A amassada segue seu curso. O
Flamengo faz mais dois gols, ambos com Nunes (um deles após um inusitado pedido
da torcida para que cobrasse um pênalti), e perde uns vinte. O Americano escapa
de sofrer a mais humilhante goleada de sua existência. O placar reluz, feliz,
Flamengo 7, Americano 0. Hoje não foi sanduíche, hoje foi lagosta com caviar.
“Não falei, tio? Olha aqui o
jornal! Leu o jornal? Zico tá com os dois joelhos e a coxa inchados. Não
treinou. Não deve jogar contra o Vasco. O médico tá pessimista. Logo agora, que
o time parecia estar melhorando...”
“Zico joga.”
A forma assertiva, quase
arrogante, com que Moreira defende suas posições é algo que sempre acende um
misto de admiração e irritação em Marcos. O mais interessante é que o tio
sempre tem uma explicação, sempre consegue fundamentar suas certezas. Mas dessa
vez não é possível, os fatos o desmentem, os fatos o contradizem. Os fatos.
“Tio, os jornais...”
“Esqueça os jornais. Zico joga.
Não tentaram tirar o Zico do jogo com o Vasco? Agora o Dino vai brincar com
isso. Vai fazer um gato e rato com o Vasco. Vai manter o suspense até o
domingo. E é claro que jornal adora isso.”
“Então ele não tem nada? É tudo
conversa mole?”
“Veja bem, é certo que ele levou
uma banda, a gente o viu mancando. Mas, se fosse coisa de tirar do jogo, ele
teria saído na hora, não jogaria mais 20, 25 minutos. Estourar o cara em
clássico, em final, vá lá, mas com o Americano? Não... Os sinais, Marquinhos.
Tem que enxergar os detalhes. Não se preocupe, o Zico vai jogar. E bem. E nós
estaremos lá, no Maraca, batendo palma pra ele.”
“Tomara que você esteja certo.”
“Eu sempre estou certo,
Marquinhos. Sempre. Mesmo que eu esteja errado. Porque eu acredito no que falo.
Porque sou eu que estou falando. Não são os outros falando pra mim.”
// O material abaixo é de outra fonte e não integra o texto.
import Literature.AlgebraicGeometry.Motives.AbelianVarietyFrobeniusGroupIdempotentRelations
import HarnessLib

/-!
# BRAUER RELATIONS give ISOGENY RELATIONS (Kani–Rosen's Theorem 3): if `⊕_i ℚ[G/H_i] ≅ ⊕_j ℚ[G/H'_j]` — i.e. for
# every `g` the fixed-point counts agree, `Σ_i |{x : x⁻¹gx ∈ H_i}|/|H_i| = Σ_j |{x : x⁻¹gx ∈ H'_j}|/|H'_j|` — then
# `∏_i B_{H_i} ∼ ∏_j B_{H'_j}`; GASSMANN EQUIVALENT subgroups (`|C ∩ H₁| = |C ∩ H₂|` for every conjugacy class `C`)
# have isogenous images `B_{H₁} ∼ B_{H₂}` (Prasad–Rajan / Sunada) — ALGEBRAIC carrier, over an arbitrary (resp.
# perfect) field

Layer A1/A2 of the Hodge foundations lane (`lit-hodgefound`, row A1-20⁺ · A2, seat p03 generation 25, row g25-#3) on
the ALGEBRAIC carrier `AbelianVariety K` of `Motives/AbelianVariety` — Hom counts over an ARBITRARY field, isogenies
and dimensions over a PERFECT field.  Sequel of `Motives/AbelianVarietyFrobeniusGroupIdempotentRelations` §2 (the class
function `g ↦ χ_B(ρ(g)) = tr_ℤ(ρ(g) ∘ − | Hom(X, B))`: `trace_leftComp_map_conj`, `trace_leftComp_map_one`,
**`mul_finrank_hom_image_eq_sum`** — `|H| · rk Hom(B_H, B) = Σ_{h ∈ H} χ_B(ρ h)`, "the multiplicity of the trivial
representation of `H`, by Frobenius reciprocity" — CONSUMED by name), of `Motives/AbelianVarietyIdempotentRelations`
(`norm_comp_norm_eq_card_nsmul`, `normG_comp_normG_eq_card_nsmul`) and of `Motives/AbelianVarietyIsogenyCancellation`
(the Hom-count criterion `isIsogenous_iff_forall_finrank_hom_eq'`, `finrank_hom_biprod`, `finrank_hom_biproduct(_const)`).
Kani–Rosen's Theorem B (`Motives/AbelianVarietyIdempotentRelations` §4) and all its instances in the sibling files
evaluate ONE LITERAL relation `Σ_i |H_i| ε_{H_i} = (t − 1) + |G| ε_G` of `ℚ[G]`; the present file proves the general
principle behind every such computation: ANY relation that holds after evaluation by all class functions — i.e. any
relation between the permutation characters `1_{H}^G`, a BRAUER RELATION — yields the corresponding isogeny relation
among the `B_H = ε_H(X)`.  Everything is PROVED; the file introduces NO definition and NO named fact (net Literature
debt 0).

## Sources, verbatim

V. Dokchitser, H. Green, A. Konstantinou, A. Morgan, *Parity of ranks of Jacobians of curves*, Proc. London Math.
Soc. (2025), arXiv 2211.06357 (held text `paper:arxiv-2211.06357`), §1.3 p0004: "Recall that a Brauer relation in a
finite group `G` is a formal linear combination of subgroups (up to conjugacy) `Σ_i H_i − Σ_j H_j'`, such that the
associated permutation representations `⊕_i ℂ[G/H_i]` and `⊕_j ℂ[G/H_j']` are isomorphic. Each Brauer relation gives
rise to an isogeny between Jacobians: **Theorem 1.3** ([Kani–Rosen] Theorem 3; see also Corollary 3.3). Let `X` be a
curve over a field `K` of characteristic `0` and let `G` be a finite group of `K`-automorphisms of `X`. For every Brauer
relation `Θ = Σ_i H_i − Σ_j H_j'` for `G`, there is an isogeny `∏_j Jac_{X/H_j'} → ∏_i Jac_{X/H_i}`. **Example 1.4.**
`S_3` has the Brauer relation `Θ = 2C_2 + C_3 − 2S_3 − {1}`. This is the unique `S_3`-Brauer relation, up to
multiplication by integers."; §2 p0008, **Definition 2.1** ("pseudo Brauer relation relative to `𝒱`":
`ρ_1 ⊕ ⊕_i ℂ[G/H_i] ≅ ρ_2 ⊕ ⊕_j ℂ[G/H_j']` with `⟨ρ_1, 𝒱⟩ = ⟨ρ_2, 𝒱⟩ = 0`) and Remark 2.2: "When `𝒱 = L[G]` is the regular
representation, Definition 2.1 coincides with the definition of a Brauer relation or a “relation between permutation
representations”"; §3 p0011: "This idea originates in work of Kani–Rosen [KR], though we follow more closely subsequent
work of Chen, and de Smit and Edixhoven", **Lemma 3.6** (1): "`(π_H)_* ∘ (π_H)^* = |H|` and
`(π_H)^* ∘ (π_H)_* = Σ_{h ∈ H} h_*`", **Corollary 3.3**: "Let `Θ = Σ_i H_i − Σ_j H_j'` be a pseudo Brauer relation for
`X` […] Then `f_Φ : ∏_j Jac_{X/H_j'} → ∏_i Jac_{X/H_i}` is a `k`-isogeny."

D. Prasad, C. S. Rajan, *On an Archimedean analogue of Tate's conjecture*, J. Number Theory **99** (2003) 180–184
(arXiv math/0203295, fetched text `paper:arxiv-math_0203295`), p0003: "**Corollary 4.** Let `X` be a projective
algebraic curve over a field `k` with an action of a finite group `G` on `X` over `k`. Let `H_1` and `H_2` be two
subgroups of `G` which intersect each conjugacy class in `G` in equal number of elements. Then the Jacobians of the
curves `X/H_1` and `X/H_2` are isogenous over `k`. *Proof.* It can be seen, cf. lemma below, that the Jacobian `J_i` of
`X/H_i` is isogenous to the connected component of the `H_i` fixed points of the Jacobian `J` of `X`. […] **Lemma 2.**
[…] the Jacobian of `X/H` is isogenous to the connected component of the `H` fixed points of the Jacobian `J` of `X`.";
p0002: "By Frobenius reciprocity, for any representation `V` of `G`, there is an isomorphism of `V^H` with
`[V ⊗ k[G/H]]^G`", and Corollary 1 (Sunada's theorem): "Suppose that `G` is a finite group with subgroups `H_1` and
`H_2` such that each conjugacy class in `G` intersects `H_1` and `H_2` in equal number of elements."  C. Gordon,
E. Makover, B. Mützel, D. Webb, arXiv 1804.00031 (held `paper:arxiv-1804.00031`), p0003–p0004: "Two subgroups `Γ_1`
and `Γ_2` of a finite group `G` are said to be almost conjugate if every `G`-conjugacy class intersects `Γ_1` and `Γ_2`
in the same number of elements […] **Theorem 1.6.** (D. Prasad and C.S. Rajan) If two compact Riemann surfaces `M_1`
and `M_2` are Sunada isospectral, then their Jacobians are isogenous. […] As already observed by Gassmann, the character
theory of representations of finite groups implies that `Γ_1` and `Γ_2` are representation equivalent in `G` if and
only if they satisfy the almost conjugacy condition".

E. Kani, M. Rosen, *Idempotent relations and factors of Jacobians*, Math. Ann. **284** (1989) 307–327, Theorem 3
(paywalled, acq-09882; statement as restated verbatim by Dokchitser–Green–Konstantinou–Morgan above); J. Paulhus,
Acta Arith. **132** (2008), §2 p. 232: "`ε_H = |H|⁻¹ Σ_{h ∈ H} h`", "we say that `ε_1 ∼ ε_2` if `χ(ε_1) = χ(ε_2)` for all
virtual `ℚ`-characters `χ` of `End⁰(J_X)`" (held `paper:doi-10-4064-aa132-3-3`).

## Dictionary and what is proved (namespace `Literature.AlgebraicGeometry.Motives.AbelianVariety`)

A finite group `G` acts on the abelian variety `X` over the field `K` by `ρ : G →* End X`; subgroups come in two
families `H : ι → Subgroup G`, `H' : ι' → Subgroup G` with norm endomorphisms `End.of (N i) = Σ_{h ∈ H_i} ρ h`
(`= |H_i| ε_{H_i}`), `End.of N_G = Σ_g ρ g`; `B_H = Im N_H = ε_H(X)` (the tree's `image`; "the connected component of the
`H` fixed points of `J`", cf. Prasad–Rajan's Lemma 2 and DGKM's Lemma 3.6), `B_G = Im N_G`; `∼` is `IsIsogenous`, powers
are constant biproducts `⨁ fun _ : Fin n ↦ −`.  The character of the permutation representation `ℚ[G/H]` at `g` is
`|{x ∈ G : x⁻¹ g x ∈ H}| / |H|` (the number of cosets fixed by `g`); we carry the integer **MARK**
`m_H(g) := |{x ∈ G : x⁻¹ g x ∈ H}|` (`= |C_G(g)| · |cl(g) ∩ H|`, §1 `card_conj_mem_eq_mul_card_isConj`).  A relation is
written with natural-number WEIGHTS `c₀` (copies of `X`, i.e. of `H = 1`), `c_G` (copies of `G`) and `c_i` on the left,
`d₀, d_G, d_j` on the right; a genuine Brauer relation `Σ_i H_i − Σ_j H'_j` is the case `c_i |H_i| = d_j |H'_j| = L`
constant (then divide the exponents by `L`, `isIsogenous_of_classRelation_div`).

* §1 (group theory, any finite group) **`card_smul_sum_subgroup_eq_sum_card_conj_smul`** — for a CLASS FUNCTION `f`
  (`f(aga⁻¹) = f(g)`): `|G| · Σ_{h ∈ H} f(h) = Σ_{g ∈ G} m_H(g) · f(g)` (Frobenius reciprocity for `1_H^G` in counting
  form); **`card_conj_mem_eq_mul_card_isConj`** (`m_H(g) = |{x : x⁻¹gx = g}| · |{h ∈ H : h ∼ g}|` — marks versus
  "intersect each conjugacy class"); `card_conj_mem_bot` / `card_conj_mem_top` (`m_1(g) = |G|·[g = 1]`, `m_G(g) = |G|`).
* §2 (any field) **`sum_mul_finrank_hom_image_eq_of_classRelation`**: if for every class function `f : G → ℤ`
  `c₀ f(1) + c_G Σ_g f(g) + Σ_i c_i Σ_{h ∈ H_i} f(h) = d₀ f(1) + d_G Σ_g f(g) + Σ_j d_j Σ_{h ∈ H'_j} f(h)`, then for every `B`
  `c₀ rk Hom(X, B) + c_G |G| rk Hom(B_G, B) + Σ_i c_i |H_i| rk Hom(B_{H_i}, B) = d₀ rk Hom(X, B) + d_G |G| rk Hom(B_G, B) +
  Σ_j d_j |H'_j| rk Hom(B_{H'_j}, B)` (evaluate at `f = χ_B ∘ ρ`); (perfect field) **`isIsogenous_of_classRelation`**
  (`X^{c₀} × B_G^{c_G|G|} × ∏_i B_{H_i}^{c_i|H_i|} ∼ X^{d₀} × B_G^{d_G|G|} × ∏_j B_{H'_j}^{d_j|H'_j|}`) and
  **`isIsogenous_of_classRelation_div`** (all exponents divided by a common `L ≠ 0`).
* §3 **`classRelation_of_marks`**: the hypothesis of §2 follows from the per-element identity of marks
  `c₀ |G| [g = 1] + c_G |G| + Σ_i c_i m_{H_i}(g) = d₀ |G| [g = 1] + d_G |G| + Σ_j d_j m_{H'_j}(g)` for all `g` — i.e. from the
  equality of permutation characters (a Brauer relation, cleared of denominators); **`isIsogenous_of_brauerRelation`**
  (KANI–ROSEN'S THEOREM 3: marks hypothesis ⟹ the isogeny of §2) and `isIsogenous_of_brauerRelation_div`.
* §4 **GASSMANN TRIPLES**: for subgroups `H₁, H₂` meeting every conjugacy class in the same number of elements
  (`|{h ∈ H₁ : h ∼ g}| = |{h ∈ H₂ : h ∼ g}|` for all `g`): `card_eq_of_gassmann` (`|H₁| = |H₂|`),
  **`finrank_hom_image_eq_of_gassmann`** (`rk Hom(B_{H₁}, B) = rk Hom(B_{H₂}, B)` for every `B`, any field),
  **`isIsogenous_of_gassmann`** (PRASAD–RAJAN: `B_{H₁} ∼ B_{H₂}`, perfect field), `dim_eq_of_gassmann`.

Scope (stated, not hidden). (1) As in all predecessors `Jac_{X/H}` is REPLACED by `B_H = ε_H(X) = Im N_H` ("the
connected component of the `H` fixed points"); the explicit homomorphism `f_Φ` / "`x ↦ Σ Φ(g) g·x`" of the sources is
NOT constructed — the isogenies come from the Hom-count criterion (Poincaré reducibility over a perfect field), which is
why the isogeny statements assume `K` perfect (the sources: characteristic `0`, resp. any field for Prasad–Rajan);
the Hom-count identities hold over ANY field.  (2) The hypothesis is stated as an identity of class functions (§2) or
of marks / class counts (§§3–4) — the integral forms of "the permutation representations are isomorphic"; the
representation-theoretic equivalence of these forms with `⊕ ℚ[G/H_i] ≅ ⊕ ℚ[G/H'_j]` (character theory over `ℚ`) is
not formalised here.  (3) DGKM's finer statements (duality `f_{φ^∨} = f_φ^∨`, functoriality, pseudo Brauer relations
relative to `V_ℓ`, regulator constants) are NOT formalised.  (4) No example is machine-checked in this file; the
relations of the sibling files (Theorem B for partitions, dihedral, Frobenius, …) are instances of §2 but are not
re-derived.

## References

* [KaniRosen1989] E. Kani, M. Rosen, *Idempotent relations and factors of Jacobians*, Math. Ann. 284 (1989) 307–327,
  Thm. 3 (Brauer relations), Thm. B.
* [DokchitserEtAl2022] V. Dokchitser, H. Green, A. Konstantinou, A. Morgan, *Parity of ranks of Jacobians of curves*,
  Proc. London Math. Soc. (2025), arXiv:2211.06357, §1.3 Thm. 1.3 and Ex. 1.4, §2 Def. 2.1 and Rem. 2.2, §3 Thm. 3.2,
  Cor. 3.3, Lemma 3.6.
* [PrasadRajan2003] D. Prasad, C. S. Rajan, *On an Archimedean analogue of Tate's conjecture*, J. Number Theory 99
  (2003) 180–184, Cor. 1 (Sunada), Cor. 4, Lemma 2 (arXiv math/0203295, pp. 2–3).
* [GordonEtAl2018] C. Gordon, E. Makover, B. Mützel, D. Webb, *Transplantation and isogeny of intermediate Jacobians of
  compact Kähler manifolds*, arXiv:1804.00031, §1 (almost conjugate / representation equivalent subgroups; Thm. 1.6).
* [Paulhus2008] J. Paulhus, Acta Arith. 132 (2008) 231–244, §2 (p. 232).
* [MumfordAV1970] D. Mumford, *Abelian Varieties* (1970), §19 Thm. 3.
-/

noncomputable section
Marcos demora, mas compreende o
jogo de palavras. Esse Tio Moreira... é mesmo um fdp...
* * *
O Flamengo, em grande atuação, derrota
o Vasco por 1-0, em jogo válido pela Taça Guanabara de 1981. Zico faz grande
partida, marca o gol da vitória, manda uma bola na trave e é o destaque do
jogo. A vitória é considerada a melhor exibição do Flamengo no ano até então, e
será o ponto de partida para a conquista do tetracampeonato da competição, e
mesmo do Estadual alguns meses mais tarde.